Also, in the common people, the palatine tonsils are also called tonsils. They are one of the important organs of the immune system of the pharynx and form an important part of the lympho-epithelial pharyngeal Pirogov-Waldeyer ring.

Palatine tonsil, tonsila palatina. It is located in the tonsil fossa between the palatoglossal and palatopharyngeal arches.

What other tonsils are there in the throat?

Other tonsils that form the lymphoid pharyngeal ring are: adenoid vegetations, or more simply, adenoids, which are not a paired organ. They are located in the dome of the nasopharynx. It is impossible to see them with the naked eye. In order to recognize the state of the adenoids, it is necessary to perform an endoscopic examination of the nasopharynx. Inflammation of the adenoids is called adenoiditis and is more common in children.

Also in the pharynx there is a lingual tonsil located on the root of the tongue, which, like the adenoids, belongs to unpaired organs.

There are also tube rollers, which are also called tube tonsils. They are located at the entrance to the pharyngeal mouth of the auditory tube. The tube rollers are located deep in the nasopharynx, on the lateral (medial) surfaces of the nasopharynx on the right and left. Tubal tonsils perform an important function - they protect against infection in the auditory tube. Since each of the tonsils of the lymphoepithelial pharyngeal ring deserves special attention, this article will focus only on the palatine tonsils and chronic tonsillitis. Other tonsils and the pathology they cause will be described in detail separately, in other relevant ENT articles.

More about palatine tonsils

It must be said that the palatine tonsils are the largest lymphoid formations of the entire pharyngeal ring, and they probably play the leading role in the utilization of bacterial and viral infections that enter the pharynx by airborne droplets.
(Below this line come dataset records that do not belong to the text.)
/-
Origin: expansion seat `planner-pub-hodgecm-pv11-g9-0`, handover none (imports the tree module HodgeCM.Automorphic.SignRecipeEndState only) ; after HodgeCM/Automorphic/SignRecipeEndState.lean (prl1-g5, landed r27); NEW additive leaf; BEFORE my row 2 (`HOME/pub-hodgecm-pv11-g9/lean/Pv11g9/EndStateInvariance.lean`, md5 46974218, 243 lines);
landed by the gen-8 packager in gate run 29 as `HodgeCM/Automorphic/EndStateInvariance.lean` (verbatim).
-/
/-
Copyright: pub-hodgecm cell, unit pub-hodgecm-pv11-g9 (DAG-NODE PROVER #11, gen 9), node #2. Mathlib + tree only.
Origin / target: `HOME/pub-hodgecm-pv11-g9/lean/Pv11g9/EndStateInvariance.lean` → `HodgeCM/Automorphic/EndStateInvariance.lean`
(imports the TREE module `HodgeCM.Automorphic.SignRecipeEndState` (prl1-g5, RUN 27) only; no rewrite).
-/
import Summits.HodgeConjecture.HodgeCM.Automorphic.SignRecipeEndState

/-!
# N21 on the END STATE: `𝒯_{ω(h)Φ}(R(h)v) = 𝒯_Φ(v)` is a kernel theorem of the Weil theta model;
# so are the S4 continuity `Φ ↦ 𝒯_Φ(v)(g)` and the evaluation points of `[G_U]`

PerL v5 (tex blob d912a121, LEMMAS.md §0), node N21, verbatim ll. 380–383: "For $\Phi\in\cS$ let $\mathcal
T_\Phi\colon L^2([\U(W)])\to L^2([G_U])$, $(\mathcal T_\Phi v)(g):=\int_{[\U(W)]}\theta_\Phi(g,h) v(h)\,dh$. As
$\theta_\Phi$ is continuous on the compact space $[G_U]\times[\U(W)]$, $\mathcal T_\Phi$ is Hilbert--Schmidt, hence
bounded; and $\mathcal T_{\omega(h_0)\Phi}(R(h_0)v)=\mathcal T_\Phi(v)$ for $h_0\in\U(W)(\A)$, $R$ the right regular
representation."  First sentence: LANDED as pv05's `KernelOperator.opTC` (run 19) and built into every kernel-model
core (`KernelCoreCarrier.toRegCoreCarrier`, pv15-g2).  Second sentence: proved over an ABSTRACT core through an explicit
dictionary by pv12-g3 (`ArchC.KernelDictionary.invariance`, run 23), and carried as the field `invariance` `[NODE N21]`
of the S4 records `ArchC.ArchCDatum` / `FockAnalyticBridge` / `PrintedAnalyticSide` (pv06, pv12-g4, pv12-g7).
Lemma 4.1(c) proof, ll. 518–520 (verbatim): "it is continuous for the $L^2$-norm ($\mathcal T_\Phi$ is
Hilbert--Schmidt and its image consists of continuous functions depending continuously on $v$ in the uniform norm)"
and l. 514 "non-zero on $\cS^\kappa\times\hat\sigma$ for some $g$" — carried as the S4 field `cont` `[SETUP D4]`
(`Φ ↦ 𝒯_Φ(v)(g)` continuous on `𝒮^κ`) and as the Hahn–Banach point datum `P : C4a.PointedCore` (Prior, M1).

ON THE END STATE all three are THEOREMS / CANONICAL, with no dictionary: prl1-g4/g5's end-state theta model
`T∘ := ThetaModel.ofRegCarrier (C.rtc R12 R34) hA` (`C : U.AdelicTorusCore hP`; in particular prl1-g5's
`C₀.thetaModel h d12 d34`) has, DEFINITIONALLY (`rfl` through `ofRegCarrier / ofRepCarrier / ofCarrier /
toIsolationCore / KernelModel.core`),
  `(T∘.core V c).TΦc Φ = KernelOperator.opTC ((C.wm V c).θ Φ) ν_{[U(W)]}`,
  `(T∘.core V c).R = QuotientSmoothing.ρ ν_{[U(W)]}` (`(ρ(h)v)(x) = v(h⁻¹ • x)`),
  `(T∘.core V c).omg = (C.wm V c).omg`, `C([G_U]) = C(G_U ⧸ Γ_U, ℂ)`,
and pv14/prl1-g4's `WeilThetaModel` carries the STRUCTURAL LAWS `θ_omg : θ_{ω(h)Φ}(ξ, q) = θ_Φ(ξ, h⁻¹ • q)` (tex
l. 414) and `θ_cont : Continuous (Φ ↦ θ_Φ)` as THEOREMS of [We64] n° 37–41 (`WeilThetaModel.structural_laws`).  Hence:

* §1 (any kernel model over two quotient models, `KernelModel.core QU Q SK omg θ`): `KernelModel.opTC_omg_ρ` — N21's
  second sentence from `θ_omg`, by the change of variables `q ↦ h⁻¹ • q` in `∫_{[U(W)]}` (`ν` is `U(W)(𝔸)`-invariant:
  `QuotientSmoothing.measurePreserving_act`); `KernelModel.continuous_opTC_apply` — `Φ ↦ (𝒯_{θ_Φ} v)(ξ)` is continuous
  from `θ_cont` and pv05's `KernelOperator.continuous_kernel_to_fun` (‖𝒯_k v‖_∞ ≤ ν^{1/2} ‖k‖_∞ ‖v‖₂).
* §2 (the END STATE `T∘`): `AdelicTorusCore.TΦc_omg_R` — **N21 `invariance` in the exact S4 field shape**
  `(T∘.core V c).TΦc ((T∘.core V c).omg h Φ) ((T∘.core V c).R h v) = (T∘.core V c).TΦc Φ v`; the CANONICAL point datum
  `AdelicTorusCore.pointedCore : C4a.PointedCore (T∘.core V c)` (`Pt := G_U ⧸ Γ_U`, `evalPt ξ := evalCLM ξ`, separation
  `:= ContinuousMap.ext`); and `AdelicTorusCore.continuous_evalPt_TΦc` — **the S4 field `cont` at the canonical points**
  (and `continuous_dual_TΦc` — at the Hahn–Banach points `PointedCore.ofDual` = `T∘.pointedCores V c` of pv08-g3's
  `S4Strength`, the `Pc` at which pv01-g4's `EndStateCensus` reads the S4 records).
* §3 the same three for prl1-g5's `C₀.thetaModel h d12 d34` (`rfl`-specialisation).

Consequence for the ledger of open inputs: of pv12-g7's 24-field S4 record `PrintedAnalyticSide` on the end state, the
torus fields (`ιT`, `wOccurs_of_eigenvector`: pv11-g8 / this seat's `PrintedTorusEndState`), the N21 field `invariance`,
the continuity field `cont` AND the point datum `P` are no longer inputs; `PrintedTorusEndState` (this seat, node #1)
packages the remaining TWENTY fields as `ArchC.ModelAnalyticSide`.  Nothing cited, nothing posited; no statement of
PerL / QW8 / the 2001 programme is a hypothesis.
-/

set_option autoImplicit false

noncomputable section

open MeasureTheory

attribute [-instance] Quotient.instMeasurableSpace

namespace HodgeCM

/-! ## §1  N21 and the kernel-continuity on any kernel model over quotient models -/

namespace KernelModel

open HodgeCM.PerL34 HodgeCM.PerL34.KernelOperator HodgeCM.PerL34.QuotientSmoothing

variable (QU Q : QuotientModel) {SK : Type} [TopologicalSpace SK] (omg : Q.G → SK → SK)
    (θ : SK → C((QU.G ⧸ QU.Γ) × (Q.G ⧸ Q.Γ), ℂ))

omit [TopologicalSpace SK] in
/-- **N21, second sentence (tex ll. 382–383), on a kernel model (KERNEL)**: if the kernels are Weil-equivariant,
`θ_{ω(h)Φ}(ξ, q) = θ_Φ(ξ, h⁻¹ • q)` (tex l. 414; `WeilThetaModel.θ_omg`), then
`𝒯_{θ_{ω(h)Φ}}(ρ(h) v) = 𝒯_{θ_Φ}(v)` for the regular representation `(ρ(h)v)(x) = v(h⁻¹ • x)` on `L²([U(W)], ν)` —
the change of variables `q ↦ h⁻¹ • q` under the invariant measure `ν`. -/
theorem opTC_omg_ρ
    (hθ : ∀ (h : Q.G) (Φ : SK) (ξ : QU.G ⧸ QU.Γ) (q : Q.G ⧸ Q.Γ), θ (omg h Φ) (ξ, q) = θ Φ (ξ, h⁻¹ • q))
    (h : Q.G) (Φ : SK) (v : Lp ℂ 2 Q.ν) :
    opTC (θ (omg h Φ)) Q.ν (ρ Q.ν h v) = opTC (θ Φ) Q.ν v := by
  ext ξ
  simp only [opTC_apply, evalT_eq_integral]
  have hv : ((ρ Q.ν h v : Lp ℂ 2 Q.ν) : Q.G ⧸ Q.Γ → ℂ) =ᵐ[Q.ν] fun q => v (h⁻¹ • q) := coeFn_ρ Q.ν h v
  calc ∫ q, θ (omg h Φ) (ξ, q) * (ρ Q.ν h v : Lp ℂ 2 Q.ν) q ∂Q.ν
      = ∫ q, θ Φ (ξ, (act h : Q.G ⧸ Q.Γ → Q.G ⧸ Q.Γ) q) * v ((act h : Q.G ⧸ Q.Γ → Q.G ⧸ Q.Γ) q) ∂Q.ν := by
        apply integral_congr_ae
        filter_upwards [hv] with q hq
        rw [hq, hθ, act_apply]
    _ = ∫ q, θ Φ (ξ, q) * v q ∂Q.ν :=
        (measurePreserving_act Q.ν h).integral_comp (Homeomorph.smul h⁻¹).measurableEmbedding
          (fun q => θ Φ (ξ, q) * v q)

/-- **The S4 continuity on a kernel model (KERNEL)**: if `Φ ↦ θ_Φ` is continuous into `C([G_U] × [U(W)], ℂ)`
(`WeilThetaModel.θ_cont`), then for every `v ∈ L²([U(W)])` and every point `ξ ∈ [G_U]` the scalar
`Φ ↦ (𝒯_{θ_Φ} v)(ξ)` is continuous (pv05 `continuous_kernel_to_fun`: `k ↦ 𝒯_k v` is sup-norm bounded). -/
theorem continuous_opTC_apply (hθc : Continuous θ) (v : Lp ℂ 2 Q.ν) (ξ : QU.G ⧸ QU.Γ) :
    Continuous fun Φ : SK => opTC (θ Φ) Q.ν v ξ :=
  ((continuous_eval_const ξ).comp (continuous_kernel_to_fun Q.ν v)).comp hθc

/-- The same with values in `C([G_U])` (sup norm): `Φ ↦ 𝒯_{θ_Φ} v` is continuous. -/
theorem continuous_opTC (hθc : Continuous θ) (v : Lp ℂ 2 Q.ν) :
    Continuous fun Φ : SK => opTC (θ Φ) Q.ν v :=
  (continuous_kernel_to_fun Q.ν v).comp hθc

end KernelModel

/-! ## §2  On the END STATE `ThetaModel.ofRegCarrier (C.rtc R12 R34) hA` -/

namespace Universe
namespace AdelicTorusCore

open HodgeCM.PerL34
open HodgeCM.Prior.Perl34File HodgeCM.Prior.Perl34File.Perl34

variable {U : Universe} {hP : PrintFact_unitaryCompact} (C : U.AdelicTorusCore hP)
  (R12 : ∀ {L : CMField} {ι₁ : L →+* ℂ} (V : HermSpace3 L ι₁) (c : SeesawCtx L), C.Rest12 V c)
  (R34 : ∀ {L : CMField} {ι₁ : L →+* ℂ} (V : HermSpace3 L ι₁) (c : SeesawCtx L), C.Rest34 V c)
  (hA : (C.rtc R12 R34).Analytic)
  {L : CMField} {ι₁ : L →+* ℂ} (V : HermSpace3 L ι₁) (c : SeesawCtx L)

/-- Dictionary (`rfl`): `𝒯_Φ = opTC (θ_Φ) ν`. -/
theorem core_TΦc_eq (Φ : (ThetaModel.ofRegCarrier (C.rtc R12 R34) hA).SK V c) :
    ((ThetaModel.ofRegCarrier (C.rtc R12 R34) hA).core V c).TΦc Φ =
      KernelOperator.opTC ((C.wm V c).θ Φ) (c.D.latticeModelW hP).toQuotientModel.ν := rfl

/-- Dictionary (`rfl`): `R = ρ ν`, the regular representation of `U(W)(𝔸)` on `L²([U(W)])`. -/
theorem core_R_eq (h : (ThetaModel.ofRegCarrier (C.rtc R12 R34) hA).G V c) :
    ((ThetaModel.ofRegCarrier (C.rtc R12 R34) hA).core V c).R h =
      QuotientSmoothing.ρ (c.D.latticeModelW hP).toQuotientModel.ν h := rfl

/-- Dictionary (`rfl`): `ω = ` the Weil theta model's `omg`. -/
theorem core_omg_eq (h : (ThetaModel.ofRegCarrier (C.rtc R12 R34) hA).G V c)
    (Φ : (ThetaModel.ofRegCarrier (C.rtc R12 R34) hA).SK V c) :
    ((ThetaModel.ofRegCarrier (C.rtc R12 R34) hA).core V c).omg h Φ = (C.wm V c).omg h Φ := rfl

/-- **N21 `invariance` on the END STATE (KERNEL), in the exact shape of the S4 field**
(`ArchCDatum.invariance` / `FockAnalyticBridge.invariance` / `PrintedAnalyticSide.invariance`):
`𝒯_{ω(h)Φ}(R(h)v) = 𝒯_Φ(v)` — from the Weil theta model's structural law `θ_omg` by §1. -/
theorem TΦc_omg_R (h : (ThetaModel.ofRegCarrier (C.rtc R12 R34) hA).G V c)
    (Φ : (ThetaModel.ofRegCarrier (C.rtc R12 R34) hA).SK V c) (v : (ThetaModel.ofRegCarrier (C.rtc R12 R34) hA).H V c) :
    ((ThetaModel.ofRegCarrier (C.rtc R12 R34) hA).core V c).TΦc
        (((ThetaModel.ofRegCarrier (C.rtc R12 R34) hA).core V c).omg h Φ)
        (((ThetaModel.ofRegCarrier (C.rtc R12 R34) hA).core V c).R h v) =
      ((ThetaModel.ofRegCarrier (C.rtc R12 R34) hA).core V c).TΦc Φ v :=
  KernelModel.opTC_omg_ρ (V.latticeModel hP).toQuotientModel (c.D.latticeModelW hP).toQuotientModel
    (C.wm V c).omg (C.wm V c).θ (C.wm V c).θ_omg h Φ v

/-- N21 on the END STATE, all arguments quantified (the literal type of the S4 field `invariance`). -/
theorem invariance :
    ∀ (h : (ThetaModel.ofRegCarrier (C.rtc R12 R34) hA).G V c)
      (Φ : (ThetaModel.ofRegCarrier (C.rtc R12 R34) hA).SK V c) (v : (ThetaModel.ofRegCarrier (C.rtc R12 R34) hA).H V c),
      ((ThetaModel.ofRegCarrier (C.rtc R12 R34) hA).core V c).TΦc
          (((ThetaModel.ofRegCarrier (C.rtc R12 R34) hA).core V c).omg h Φ)
          (((ThetaModel.ofRegCarrier (C.rtc R12 R34) hA).core V c).R h v) =
        ((ThetaModel.ofRegCarrier (C.rtc R12 R34) hA).core V c).TΦc Φ v :=
  C.TΦc_omg_R R12 R34 hA V c

/-- **The CANONICAL point datum of the END STATE** (Prior's M1 `C4a.PointedCore`, "for some g", l. 514): the
points of `[G_U] = G_U ⧸ Γ_U` themselves, evaluation `evalCLM`, separation = extensionality of `C([G_U], ℂ)`.
(pv08-g3's `ArchC.PointedCore.ofDual` / `nonempty_pointedCore` (`S4Strength`) give SOME point datum on any core — the
whole dual; this is the INTENDED instance named there, available because the end state's `C([G_U])` is literally
`C(G_U ⧸ Γ_U, ℂ)`.) -/
def pointedCore : C4a.PointedCore ((ThetaModel.ofRegCarrier (C.rtc R12 R34) hA).core V c) where
  Pt := (V.latticeModel hP).toQuotientModel.G ⧸ (V.latticeModel hP).toQuotientModel.Γ
  evalPt := fun ξ => ContinuousMap.evalCLM ℂ ξ
  evalPt_sep := fun _ hφ => ContinuousMap.ext fun ξ => hφ ξ

/-- Its evaluation functionals are the point evaluations of `C([G_U], ℂ)` (`rfl`). -/
theorem pointedCore_evalPt (ξ : (C.pointedCore R12 R34 hA V c).Pt)
    (φ : C((V.latticeModel hP).toQuotientModel.G ⧸ (V.latticeModel hP).toQuotientModel.Γ, ℂ)) :
    (C.pointedCore R12 R34 hA V c).evalPt ξ φ = φ ξ := rfl

/-- **The S4 field `cont` on the END STATE at the canonical points (KERNEL)**: `Φ ↦ 𝒯_Φ(v)(ξ)` is continuous on
`𝒮^κ` — from the Weil theta model's structural law `θ_cont` by §1. -/
theorem continuous_evalPt_TΦc (ξ : (C.pointedCore R12 R34 hA V c).Pt)
    (v : (ThetaModel.ofRegCarrier (C.rtc R12 R34) hA).H V c) :
    Continuous fun Φ : (ThetaModel.ofRegCarrier (C.rtc R12 R34) hA).SK V c =>
      (C.pointedCore R12 R34 hA V c).evalPt ξ (((ThetaModel.ofRegCarrier (C.rtc R12 R34) hA).core V c).TΦc Φ v) :=
  KernelModel.continuous_opTC_apply (V.latticeModel hP).toQuotientModel (c.D.latticeModelW hP).toQuotientModel
    (C.wm V c).θ (C.wm V c).θ_cont v ξ

/-- `Φ ↦ 𝒯_Φ v ∈ C([G_U])` is continuous for the sup norm (ll. 519–520 "continuous functions depending continuously
…"; here in `Φ`). -/
theorem continuous_TΦc_apply (v : (ThetaModel.ofRegCarrier (C.rtc R12 R34) hA).H V c) :
    Continuous fun Φ : (ThetaModel.ofRegCarrier (C.rtc R12 R34) hA).SK V c =>
      ((ThetaModel.ofRegCarrier (C.rtc R12 R34) hA).core V c).TΦc Φ v :=
  KernelModel.continuous_opTC (V.latticeModel hP).toQuotientModel (c.D.latticeModelW hP).toQuotientModel
    (C.wm V c).θ (C.wm V c).θ_cont v

/-- **The S4 field `cont` on the END STATE at the HAHN–BANACH points** (pv08-g3's `ArchC.PointedCore.ofDual`:
`Pt := C([G_U]) →L[ℂ] ℂ`, `evalPt l := l`; = `ThetaModel.pointedCores` of `S4Strength`, the `Pc` at which pv01-g4's
`EndStateCensus` reads the S4 records): for every continuous functional `l` on `C([G_U])`, `Φ ↦ l (𝒯_Φ v)` is
continuous (KERNEL) — literally the field `cont` there, by `rfl` on `evalPt`. -/
theorem continuous_dual_TΦc (l : (ThetaModel.ofRegCarrier (C.rtc R12 R34) hA).CG V c →L[ℂ] ℂ)
    (v : (ThetaModel.ofRegCarrier (C.rtc R12 R34) hA).H V c) :
    Continuous fun Φ : (ThetaModel.ofRegCarrier (C.rtc R12 R34) hA).SK V c =>
      l (((ThetaModel.ofRegCarrier (C.rtc R12 R34) hA).core V c).TΦc Φ v) :=
  l.continuous.comp (C.continuous_TΦc_apply R12 R34 hA V c v)

end AdelicTorusCore

/-! ## §3  The same for the sign-recipe end state `C₀.thetaModel h d12 d34` (prl1-g5) -/

namespace AdelicThetaCore

open HodgeCM.PerL34
open HodgeCM.Prior.Perl34File HodgeCM.Prior.Perl34File.Perl34

variable {U : Universe} {hP : PrintFact_unitaryCompact} (C : U.AdelicThetaCore hP) (h : Bool)
  (d12 d34 : ∀ {L : CMField}, SeesawCtx L → SideData L)
  {L : CMField} {ι₁ : L →+* ℂ} (V : HermSpace3 L ι₁) (c : SeesawCtx L)

/-- **N21 `invariance` on prl1-g5's END STATE `C.thetaModel h d12 d34` (KERNEL).** -/
theorem invariance_thetaModel :
    ∀ (g : (C.thetaModel h d12 d34).G V c) (Φ : (C.thetaModel h d12 d34).SK V c) (v : (C.thetaModel h d12 d34).H V c),
      ((C.thetaModel h d12 d34).core V c).TΦc (((C.thetaModel h d12 d34).core V c).omg g Φ)
          (((C.thetaModel h d12 d34).core V c).R g v) =
        ((C.thetaModel h d12 d34).core V c).TΦc Φ v :=
  (C.toCore h).invariance _ _ _ V c

/-- The canonical point datum of prl1-g5's END STATE. -/
abbrev pointedCore : C4a.PointedCore ((C.thetaModel h d12 d34).core V c) :=
  (C.toCore h).pointedCore ((C.toCore h).side12 d12) ((C.toCore h).side34 d34) _ V c

/-- **The S4 field `cont` on prl1-g5's END STATE at the canonical points (KERNEL).** -/
theorem continuous_evalPt_TΦc_thetaModel (ξ : (C.pointedCore h d12 d34 V c).Pt) (v : (C.thetaModel h d12 d34).H V c) :
    Continuous fun Φ : (C.thetaModel h d12 d34).SK V c =>
      (C.pointedCore h d12 d34 V c).evalPt ξ (((C.thetaModel h d12 d34).core V c).TΦc Φ v) :=
  (C.toCore h).continuous_evalPt_TΦc _ _ _ V c ξ v

/-- **The S4 field `cont` on prl1-g5's END STATE at the Hahn–Banach points** (`PointedCore.ofDual`; KERNEL). -/
theorem continuous_dual_TΦc_thetaModel (l : (C.thetaModel h d12 d34).CG V c →L[ℂ] ℂ)
    (v : (C.thetaModel h d12 d34).H V c) :
    Continuous fun Φ : (C.thetaModel h d12 d34).SK V c => l (((C.thetaModel h d12 d34).core V c).TΦc Φ v) :=
  (C.toCore h).continuous_dual_TΦc _ _ _ V c l v

end AdelicThetaCore

end Universe
end HodgeCM

end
Due to their size, the palatine tonsils are the first to stand in the way of microbes that have entered the oral cavity from the external environment, and protect the body from infection by viruses, bacteria, spirochetes, protozoa and other microorganisms.

The palatine tonsils have recesses - lacunae, which in turn are outlets for deep and sharply tortuous channels - crypts, which are located in the thickness of the palatine tonsil, leading to its root. The number of lacunae and crypts can vary from 1 to 14, but on average, 4 to 7 lacunae are found in each tonsil. The diameter of the lacunae can also vary, depending on the gender, age, individual characteristics of the patient, as well as the duration and severity of the disease and the presence of cicatricial changes in the tonsils themselves.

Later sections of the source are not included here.